There are various sizes available for pretrained T5 models [22] based on Colossal Clean Crawled Corpus (C4), including small (60 million parameters), base (220 million parameters), large (770 million parameters), 3B (3 billion parameters), and 11B (11 billion parameters). In the paper, we use the term ‘T5’ to refer to the architecture ‘T5-base.’ We used this version because it provides a good trade-off between speed and accuracy.
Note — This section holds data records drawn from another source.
import Summits.SmoothPoincare4.SmoothPoincare4.Theorems.CylinderEntropyImmortalAreaToFloorCutPieceDensity
import Summits.SmoothPoincare4.SmoothPoincare4.Theorems.CylinderEntropyImmortalAreaToFloorCutoff
import Summits.SmoothPoincare4.SmoothPoincare4.Theorems.CylinderEntropyImmortalAreaToFloorGoodPointBounds
import Summits.SmoothPoincare4.SmoothPoincare4.Theorems.CylinderEntropyImmortalAreaToFloorInitialDensity
import Summits.SmoothPoincare4.SmoothPoincare4.Theorems.CylinderEntropyImmortalAreaToFloorStacking
import HarnessLib

/-!
# Route `CylinderEntropy`, item `ImmortalAreaToFloor` (stmt-SmoothPoincare4-17197):
# NO TWO GOOD POINTS ON ONE VERTICAL (module Γ6 of `BLUEPRINT-17197-c2.md`, geometric instantiation)

For a closed embedded cross-section `f : M⁴ → N = S⁴ × ℝ ⊂ ℝ⁶` with smooth unit normal `ν` tangent
to `N` and mean curvature `H`, the theorem `noTwoGoodPoints` derives `False` from the existence of
two points `y₁, y₂ ∈ M` with the SAME SHADOW in `S⁴` and heights `z₁ < z₂ = z₁ + g`, both GOOD up to
radius `R₀` (relative smallness of the tilt density `|ν'|² = ∑_{i<5} νᵢ²` with threshold `ξ` and of
`H²` with threshold `θ` on all balls of radius `≤ R₀` centred at them), given: quartic (Ahlfors) area
growth at centres on `N` up to radius `R₀`, a total area bound `A_tot`, a Willmore bound
`∫ H² ≤ W`, the UPPER Gaussian density bound `∫ G_τ(p) ≤ 2 - δ₀` at centres `p ∈ N` and scales
`τ ≤ τ_max` (from entropy `< 2`), the height cutoffs with constants `c₁, c₂`
(`exists_heightCutoff`), and the numeric smallness conditions of `stacking_arith` for the chosen
scales `σ₀ ≤ σ₁`, near radius `ρ ≤ R₀`, aperture `η` and AM–GM parameter `κ`.
It instantiates, at the two points, the landed bricks: `gaussianMass_le_of_ballGrowth`,
`gaussianWillmore_le_of_ballGoodness` (constants `C_G`, `K_H`), `cutPiece_twoScale` (with the
complementary cutoffs `u`, `1 - u`), `initialDensity_ge`, `midpoint_density_ge` (midpoint
`p = f y₁ + (g/2) e₅ ∈ N`), and closes with `stacking_arith`.

References: W. K. Allard, Ann. of Math. 95 (1972) §6; L. Simon, *Lectures on GMT* (1983) §17.
-/

-- the prescribed namespace `Summit.SmoothPoincare4.SmoothPoincare4.…` repeats `SmoothPoincare4`
set_option linter.dupNamespace false

noncomputable section

open Bundle Set Function Filter MeasureTheory Module
open scoped Manifold ContDiff Topology RealInnerProductSpace BigOperators

namespace Summit.SmoothPoincare4.SmoothPoincare4.Cruxes.CylinderRungTwo.KillingFlux

open Literature.Geometry.Riemannian Literature.Geometry.Riemannian.EuclideanHypersurface
open Literature.Geometry.Lorentzian Literature.Geometry.Lorentzian.PseudoRiemannianMetric
open Summit.SmoothPoincare4.SmoothPoincare4.Theorems.GaussianBounds

/-- **The midpoint of two points on one vertical.**  If `x₁, x₂ ∈ ℝ⁶` have the same first five
coordinates and `g = (x₂)₅ - (x₁)₅`, then `p = x₁ + (g/2) e₅` has the same first five coordinates
and `‖x₁ - p‖ = ‖x₂ - p‖ = |g|/2`. [folklore] -/
theorem midpoint_vertical (x₁ x₂ : EuclideanSpace ℝ (Fin 6))
    (hsh : ∀ i : Fin 5, x₁ (Fin.castSucc i) = x₂ (Fin.castSucc i)) :
    (∀ i : Fin 5, (x₁ + ((x₂ 5 - x₁ 5) / 2) • EuclideanSpace.single (5 : Fin 6) (1 : ℝ)) (Fin.castSucc i) =
        x₁ (Fin.castSucc i)) ∧
      ‖x₁ - (x₁ + ((x₂ 5 - x₁ 5) / 2) • EuclideanSpace.single (5 : Fin 6) (1 : ℝ))‖ =
        |x₂ 5 - x₁ 5| / 2 ∧
      ‖x₂ - (x₁ + ((x₂ 5 - x₁ 5) / 2) • EuclideanSpace.single (5 : Fin 6) (1 : ℝ))‖ =
        |x₂ 5 - x₁ 5| / 2 := by
  set g : ℝ := x₂ 5 - x₁ 5 with hg
  set e₅ : EuclideanSpace ℝ (Fin 6) := EuclideanSpace.single (5 : Fin 6) (1 : ℝ) with he₅
  have h5 : (Fin.last 5 : Fin 6) = 5 := rfl
  have hne : ∀ i : Fin 5, (Fin.castSucc i : Fin 6) ≠ 5 := fun i => by
    rw [← h5]; exact (Fin.castSucc_lt_last i).ne
  have he5c : ∀ i : Fin 5, e₅ (Fin.castSucc i) = 0 := fun i => by
    simp [he₅, hne i]
  have he55 : e₅ 5 = 1 := by simp [he₅]
  have hnorm : ‖e₅‖ = 1 := by simp [he₅]
  have hdiff : x₂ - x₁ = g • e₅ := by
    ext j
    refine Fin.lastCases ?_ (fun i => ?_) j
    · rw [h5]
      simp only [PiLp.sub_apply, PiLp.smul_apply, smul_eq_mul, he55, mul_one, hg]
    · simp only [PiLp.sub_apply, PiLp.smul_apply, smul_eq_mul, he5c, mul_zero, hsh i, sub_self]
  refine ⟨fun i => ?_, ?_, ?_⟩
  · simp only [PiLp.add_apply, PiLp.smul_apply, smul_eq_mul, he5c, mul_zero, add_zero]
  · have : x₁ - (x₁ + (g / 2) • e₅) = -((g / 2) • e₅) := by abel
    rw [this, norm_neg, norm_smul, hnorm, mul_one, Real.norm_eq_abs, abs_div, abs_two]
  · have : x₂ - (x₁ + (g / 2) • e₅) = (x₂ - x₁) - (g / 2) • e₅ := by abel
    rw [this, hdiff, ← sub_smul, show g - g / 2 = g / 2 by ring, norm_smul, hnorm, mul_one,
      Real.norm_eq_abs, abs_div, abs_two]

variable {M : Type} [TopologicalSpace M] [ChartedSpace (EuclideanSpace ℝ (Fin 4)) M]
  [IsManifold (𝓡 4) ∞ M] [CompactSpace M] [T2Space M] [MeasurableSpace M] [BorelSpace M]

/-- **No two good points on one vertical.**  See the module docstring for the list of hypotheses;
the conclusion is `False`. [cite: Allard1972, §6] -/
theorem noTwoGoodPoints {f νf : M → EuclideanSpace ℝ (Fin 6)}
    (hf : (euclideanMetric (EuclideanSpace ℝ (Fin 6))).IsSpacelikeImmersion (𝓡 4) f)
    (hemb : Manifold.IsSmoothEmbedding (𝓡 4) (𝓡 6) ∞ f)
    (hν : ContMDiff (𝓡 4) 𝓘(ℝ, EuclideanSpace ℝ (Fin 6)) ∞ νf)
    (hun : (euclideanMetric (EuclideanSpace ℝ (Fin 6))).IsUnitNormal (𝓡 4) f νf 1)
    (hN : ∀ x, ∑ i : Fin 5, f x (Fin.castSucc i) ^ 2 = 1)
    (hνN : ∀ x, ∑ i : Fin 5, νf x (Fin.castSucc i) * f x (Fin.castSucc i) = 0)
    {δ₀ τmax R₀ CA CG Atot W ξ θ c₁ c₂ σ₀ σ₁ ρ η κ : ℝ}
    (hδ₀ : 0 < δ₀) (hδ₁ : δ₀ ≤ 1) (hR₀ : 0 < R₀) (hCA : 0 ≤ CA) (hξ : 0 < ξ) (hθ : 0 ≤ θ)
    (hσ₀ : 0 < σ₀) (hσ : σ₀ ≤ σ₁) (hρ : 0 < ρ) (hρR : ρ ≤ R₀) (hη : 0 < η) (hκ : 0 < κ)
    (hτ : (1 + η) * σ₁ ≤ τmax)
    -- the cutoffs
    (hcut : ∀ a g : ℝ, 0 < g → ∃ u : ℝ → ℝ, ContDiff ℝ 2 u ∧ (∀ t, 0 ≤ u t ∧ u t ≤ 1) ∧
      (∀ t, |deriv u t| ≤ c₁ / g) ∧ (∀ t, |deriv (deriv u) t| ≤ c₂ / g ^ 2) ∧
      (∀ t, t ≤ a - g / 3 → u t = 1) ∧ (∀ t, a ≤ t → u t = 0))
    -- Ahlfors growth at centres on `N`, total area, Willmore energy
    (hAhl : ∀ y : EuclideanSpace ℝ (Fin 6), ∑ i : Fin 5, y (Fin.castSucc i) ^ 2 = 1 →
      ∀ r, 0 < r → r ≤ R₀ →
        (riemannianMeasure ((euclideanMetric (EuclideanSpace ℝ (Fin 6))).inducedRiemannianMetric f
          contMDiff_pullbackBilin_holds hf)).real (f ⁻¹' Metric.closedBall y r) ≤ CA * r ^ 4)
    (hAtot : (riemannianMeasure ((euclideanMetric (EuclideanSpace ℝ (Fin 6))).inducedRiemannianMetric f
          contMDiff_pullbackBilin_holds hf)).real univ ≤ Atot)
    (hCG : 2048 * Real.exp (1 / 16) * CA / Real.pi ^ 2 + Atot / R₀ ^ 4 ≤ CG)
    (hW : ∫ w, (euclideanMetric (EuclideanSpace ℝ (Fin 6))).meanCurvature f contMDiff_pullbackBilin_holds
          hf νf w ^ 2
        ∂riemannianMeasure ((euclideanMetric (EuclideanSpace ℝ (Fin 6))).inducedRiemannianMetric f
          contMDiff_pullbackBilin_holds hf) ≤ W)
    -- the upper Gaussian density bound at centres on `N` and scales `≤ τmax`
    (hup : ∀ p : EuclideanSpace ℝ (Fin 6), ∑ i : Fin 5, p (Fin.castSucc i) ^ 2 = 1 →
      ∀ τ, 0 < τ → τ ≤ τmax →
        ∫ w, Real.exp (-‖f w - p‖ ^ 2 / (4 * τ)) / (4 * Real.pi * τ) ^ 2
          ∂riemannianMeasure ((euclideanMetric (EuclideanSpace ℝ (Fin 6))).inducedRiemannianMetric f
            contMDiff_pullbackBilin_holds hf) ≤ 2 - δ₀)
    -- the two points: same shadow, heights `z₁ < z₂`, both good up to radius `R₀`
    (y₁ y₂ : M) (hsh : ∀ i : Fin 5, f y₁ (Fin.castSucc i) = f y₂ (Fin.castSucc i))
    (hz : f y₁ 5 < f y₂ 5)
    (hgood : ∀ y ∈ ({y₁, y₂} : Set M), ∀ r, 0 < r → r ≤ R₀ →
      (∫ w in f ⁻¹' Metric.closedBall (f y) r, (∑ i : Fin 5, νf w (Fin.castSucc i) ^ 2)
          ∂riemannianMeasure ((euclideanMetric (EuclideanSpace ℝ (Fin 6))).inducedRiemannianMetric f
            contMDiff_pullbackBilin_holds hf) ≤
        ξ * (riemannianMeasure ((euclideanMetric (EuclideanSpace ℝ (Fin 6))).inducedRiemannianMetric f
          contMDiff_pullbackBilin_holds hf)).real (f ⁻¹' Metric.closedBall (f y) r)) ∧
      (∫ w in f ⁻¹' Metric.closedBall (f y) r,
          (euclideanMetric (EuclideanSpace ℝ (Fin 6))).meanCurvature f contMDiff_pullbackBilin_holds
            hf νf w ^ 2
          ∂riemannianMeasure ((euclideanMetric (EuclideanSpace ℝ (Fin 6))).inducedRiemannianMetric f
            contMDiff_pullbackBilin_holds hf) ≤
        θ * (riemannianMeasure ((euclideanMetric (EuclideanSpace ℝ (Fin 6))).inducedRiemannianMetric f
          contMDiff_pullbackBilin_holds hf)).real (f ⁻¹' Metric.closedBall (f y) r)))
    -- numeric smallness, with `g = z₂ - z₁`, `K_H = 2048 e^{1/16} θ C_A/π² + W/R₀⁴`
    (hm : 1 - δ₀ / 8 ≤ (1 + η)⁻¹ ^ 2 *
      Real.exp (-((1 + η⁻¹) * ((f y₂ 5 - f y₁ 5) / 2) ^ 2) / (4 * ((1 + η) * σ₁))))
    (hE : 1 - δ₀ / 16 ≤ Real.exp (-(4 * σ₁)))
    (ha : Real.exp (4 * σ₀) * ((2048 * Real.exp (1 / 16) * (θ * CA) / Real.pi ^ 2 + W / R₀ ^ 4) / 4) * σ₀ +
      4 * Real.exp (4 * σ₀) * Real.exp (-(f y₂ 5 - f y₁ 5) ^ 2 / (72 * σ₀)) * CG ≤ δ₀ / 16)
    (hK : ((2048 * Real.exp (1 / 16) * (θ * CA) / Real.pi ^ 2 + W / R₀ ^ 4) / 4
        + c₂ / (f y₂ 5 - f y₁ 5) ^ 2 *
          ((1 / (4 * Real.pi * σ₀) ^ 2) * (ξ * (CA * ρ ^ 4)) + 4 * Real.exp (-ρ ^ 2 / (8 * σ₁)) * CG)
        + c₁ / (f y₂ 5 - f y₁ 5) *
          ((1 / 2) * (2048 * Real.exp (1 / 16) * (θ * CA) / Real.pi ^ 2 + W / R₀ ^ 4) + (1 / (2 * 1)) * CG)
        + (1 / σ₀) * (c₁ / (f y₂ 5 - f y₁ 5) *
          ((1 / (4 * Real.pi * σ₀) ^ 2) * ρ * ((κ / 2) * (ξ * (CA * ρ ^ 4)) + CA * ρ ^ 4 / (2 * κ))
            + 32 * Real.sqrt σ₁ * Real.exp (-(1 / 2)) * Real.exp (-ρ ^ 2 / (16 * σ₁)) * CG)))
        * σ₁ ≤ δ₀ / 16) : False := by
  set g₁ := (euclideanMetric (EuclideanSpace ℝ (Fin 6))).inducedRiemannianMetric f
    contMDiff_pullbackBilin_holds hf with hg₁
  set μ := riemannianMeasure g₁ with hμ
  set Hm : M → ℝ := fun w => (euclideanMetric (EuclideanSpace ℝ (Fin 6))).meanCurvature f
    contMDiff_pullbackBilin_holds hf νf w with hHm
  set g : ℝ := f y₂ 5 - f y₁ 5 with hgdef
  set KH : ℝ := 2048 * Real.exp (1 / 16) * (θ * CA) / Real.pi ^ 2 + W / R₀ ^ 4 with hKH
  have hg : 0 < g := by rw [hgdef]; linarith
  have hσ₁ : 0 < σ₁ := lt_of_lt_of_le hσ₀ hσ
  have hπ := Real.pi_pos
  -- the Willmore energy and the constants are non-negative
  have hW0 : 0 ≤ W := le_trans (integral_nonneg fun w => sq_nonneg _) hW
  have hKH0 : 0 ≤ KH := by positivity
  have hAtot0 : 0 ≤ Atot := le_trans measureReal_nonneg hAtot
  have hCG0 : 0 ≤ CG := le_trans (by positivity) hCG
  -- the midpoint
  obtain ⟨hpsh, hx₁, hx₂⟩ := midpoint_vertical (f y₁) (f y₂) hsh
  set p : EuclideanSpace ℝ (Fin 6) := f y₁ + (g / 2) • EuclideanSpace.single (5 : Fin 6) (1 : ℝ) with hp
  rw [abs_of_pos hg] at hx₁ hx₂
  have hpN : ∑ i : Fin 5, p (Fin.castSucc i) ^ 2 = 1 := by
    rw [← hN y₁]
    exact Finset.sum_congr rfl fun i _ => by rw [hpsh i]
  -- the cutoffs
  obtain ⟨u, hu, hu01, hu1, hu2, hulow, huhigh⟩ := hcut (f y₂ 5 - g / 3) g hg
  obtain ⟨hv, hv01, hv1, hv2⟩ := one_sub_heightCutoff hu hu01 hu1 hu2
  have hufar : ∀ t, |t - f y₁ 5| < g / 3 → u t = 1 := fun t ht => by
    apply hulow
    rw [abs_lt] at ht
    rw [hgdef] at ht ⊢
    linarith [ht.2]
  have hvfar : ∀ t, |t - f y₂ 5| < g / 3 → 1 - u t = 1 := fun t ht => by
    rw [huhigh t, sub_zero]
    rw [abs_lt] at ht
    linarith [ht.1]
  -- goodness at the two points
  have hg₁ := hgood y₁ (by simp)
  have hg₂ := hgood y₂ (by simp)
  -- Ahlfors growth at the two centres
  have hgr₁ : ∀ r, 0 < r → r ≤ R₀ → μ.real (f ⁻¹' Metric.closedBall (f y₁) r) ≤ CA * r ^ 4 :=
    hAhl (f y₁) (hN y₁)
  have hgr₂ : ∀ r, 0 < r → r ≤ R₀ → μ.real (f ⁻¹' Metric.closedBall (f y₂) r) ≤ CA * r ^ 4 :=
    hAhl (f y₂) (hN y₂)
  -- Gaussian-weighted Willmore and mass bounds at the two centres, all scales
  have hKH₁ : ∀ s, 0 < s → ∫ w, (Real.exp (-‖f w - f y₁‖ ^ 2 / (4 * s)) / (4 * Real.pi * s) ^ 2) *
      Hm w ^ 2 ∂μ ≤ KH := by
    intro s hs
    refine le_trans (gaussianWillmore_le_of_ballGoodness hf hν (f y₁) hs hR₀ hCA hθ hgr₁
      (fun r hr hrR => (hg₁ r hr hrR).2)) ?_
    rw [hKH]
    gcongr
  have hKH₂ : ∀ s, 0 < s → ∫ w, (Real.exp (-‖f w - f y₂‖ ^ 2 / (4 * s)) / (4 * Real.pi * s) ^ 2) *
      Hm w ^ 2 ∂μ ≤ KH := by
    intro s hs
    refine le_trans (gaussianWillmore_le_of_ballGoodness hf hν (f y₂) hs hR₀ hCA hθ hgr₂
      (fun r hr hrR => (hg₂ r hr hrR).2)) ?_
    rw [hKH]
    gcongr
  have hCG₁ : ∀ s, 0 < s → ∫ w, Real.exp (-‖f w - f y₁‖ ^ 2 / (4 * s)) / (4 * Real.pi * s) ^ 2 ∂μ ≤ CG := by
    intro s hs
    refine le_trans (gaussianMass_le_of_ballGrowth hf (f y₁) hs hR₀ hCA hgr₁) (le_trans ?_ hCG)
    gcongr
  have hCG₂ : ∀ s, 0 < s → ∫ w, Real.exp (-‖f w - f y₂‖ ^ 2 / (4 * s)) / (4 * Real.pi * s) ^ 2 ∂μ ≤ CG := by
    intro s hs
    refine le_trans (gaussianMass_le_of_ballGrowth hf (f y₂) hs hR₀ hCA hgr₂) (le_trans ?_ hCG)
    gcongr
  -- near tilt and near mass at radius `ρ`
  have hT₁ : ∫ w in f ⁻¹' Metric.closedBall (f y₁) ρ, (∑ i : Fin 5, νf w (Fin.castSucc i) ^ 2) ∂μ ≤
      ξ * (CA * ρ ^ 4) :=
    le_trans (hg₁ ρ hρ hρR).1 (mul_le_mul_of_nonneg_left (hgr₁ ρ hρ hρR) hξ.le)
  have hT₂ : ∫ w in f ⁻¹' Metric.closedBall (f y₂) ρ, (∑ i : Fin 5, νf w (Fin.castSucc i) ^ 2) ∂μ ≤
      ξ * (CA * ρ ^ 4) :=
    le_trans (hg₂ ρ hρ hρR).1 (mul_le_mul_of_nonneg_left (hgr₂ ρ hρ hρR) hξ.le)
  have hA₁ : μ.real (f ⁻¹' Metric.closedBall (f y₁) ρ) ≤ CA * ρ ^ 4 := hgr₁ ρ hρ hρR
  have hA₂ : μ.real (f ⁻¹' Metric.closedBall (f y₂) ρ) ≤ CA * ρ ^ 4 := hgr₂ ρ hρ hρR
  -- the cut pieces
  have hcut₁ := cutPiece_twoScale hf hν hun hN hνN (f y₁) hσ₀ hσ hρ.le hg one_pos hκ hu hu01 hu1 hu2
    hufar (fun s hs => hKH₁ s (lt_of_lt_of_le hσ₀ hs.1))
    (fun s hs => hCG₁ s (lt_of_lt_of_le hσ₀ hs.1)) hT₁ hA₁
  have hcut₂ := cutPiece_twoScale hf hν hun hN hνN (f y₂) hσ₀ hσ hρ.le hg one_pos hκ hv hv01 hv1 hv2
    hvfar (fun s hs => hKH₂ s (lt_of_lt_of_le hσ₀ hs.1))
    (fun s hs => hCG₂ s (lt_of_lt_of_le hσ₀ hs.1)) hT₂ hA₂
  -- the unit initial densities
  have hKH4 : 0 ≤ KH / 4 := by positivity
  have hinit₁ := initialDensity_ge hf hemb hν hun hN hνN y₁ hσ₀ hKH4
    (fun s hs _ => by
      have := hKH₁ s hs
      linarith)
  have hinit₂ := initialDensity_ge hf hemb hν hun hN hνN y₂ hσ₀ hKH4
    (fun s hs _ => by
      have := hKH₂ s hs
      linarith)
  -- the midpoint comparison
  have hmid := midpoint_density_ge hf hu.continuous hv.continuous (fun t => (hu01 t).1)
    (fun t => (hv01 t).1) (fun t => by ring) (f y₁) (f y₂) p (g := g) hσ₁ hη hx₁.le hx₂.le
  -- the upper bound at the midpoint
  have hτ0 : 0 < (1 + η) * σ₁ := mul_pos (by linarith) hσ₁
  have hP := hup p hpN ((1 + η) * σ₁) hτ0 hτ
  -- mass bounds at `2σ₀`
  have hC₁ := hCG₁ (2 * σ₀) (by positivity)
  have hC₂ := hCG₂ (2 * σ₀) (by positivity)
  -- the contradiction
  refine stacking_arith hσ₀.le hδ₀ hδ₁ ?_ (Real.exp_pos _).le hcut₁ hcut₂ hinit₁ hinit₂ hC₁ hC₂ hmid hP
    hm hE ha hK
  -- `0 ≤ K⋆`
  have hc₁ : 0 ≤ c₁ / g := le_trans (abs_nonneg _) (hu1 0)
  have hc₂ : 0 ≤ c₂ / g ^ 2 := le_trans (abs_nonneg _) (hu2 0)
  positivity

end Summit.SmoothPoincare4.SmoothPoincare4.Cruxes.CylinderRungTwo.KillingFlux

end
2.2.2 Data Preparation for Model Training

Datasets used for our experiments underwent an 80:20 split on the record level, if not otherwise specified. Models were trained on 80% of the data and validated using the remaining 20% of the data by comparing the model predictions with the actual annotations made by the annotation team. In the case of fivefold cross-validation, in total, five subsequent non-overlapping 20% validation datasets were selected to validate the complete dataset and the remaining 80% of data was used as a training dataset. A stratification on source and entity was applied on validation and training data. Finally, records available within each training dataset were randomly sampled before model fine-tuning.

2.2.3 Model Fine-Tuning

In our experiments, we used an Adam optimizer with weight decay and set the maximum sequence length to 256. The learning rate was set to 1e-4, batch size was set to 4, and the epoch was set to 3. We performed a greedy search.

2.2.4 Evaluation

The evaluation was executed per entity type and based on per positive class values of F score metrics. A term is correctly detected only if the system is able to assign the correct prediction label and correct entity type according to the International Workshop on Semantic Evaluation [23]. A correct prediction with incorrect type is considered as ‘missing’ (false negative) and a correct type with an incorrect prediction as ‘spurious’ (false positive).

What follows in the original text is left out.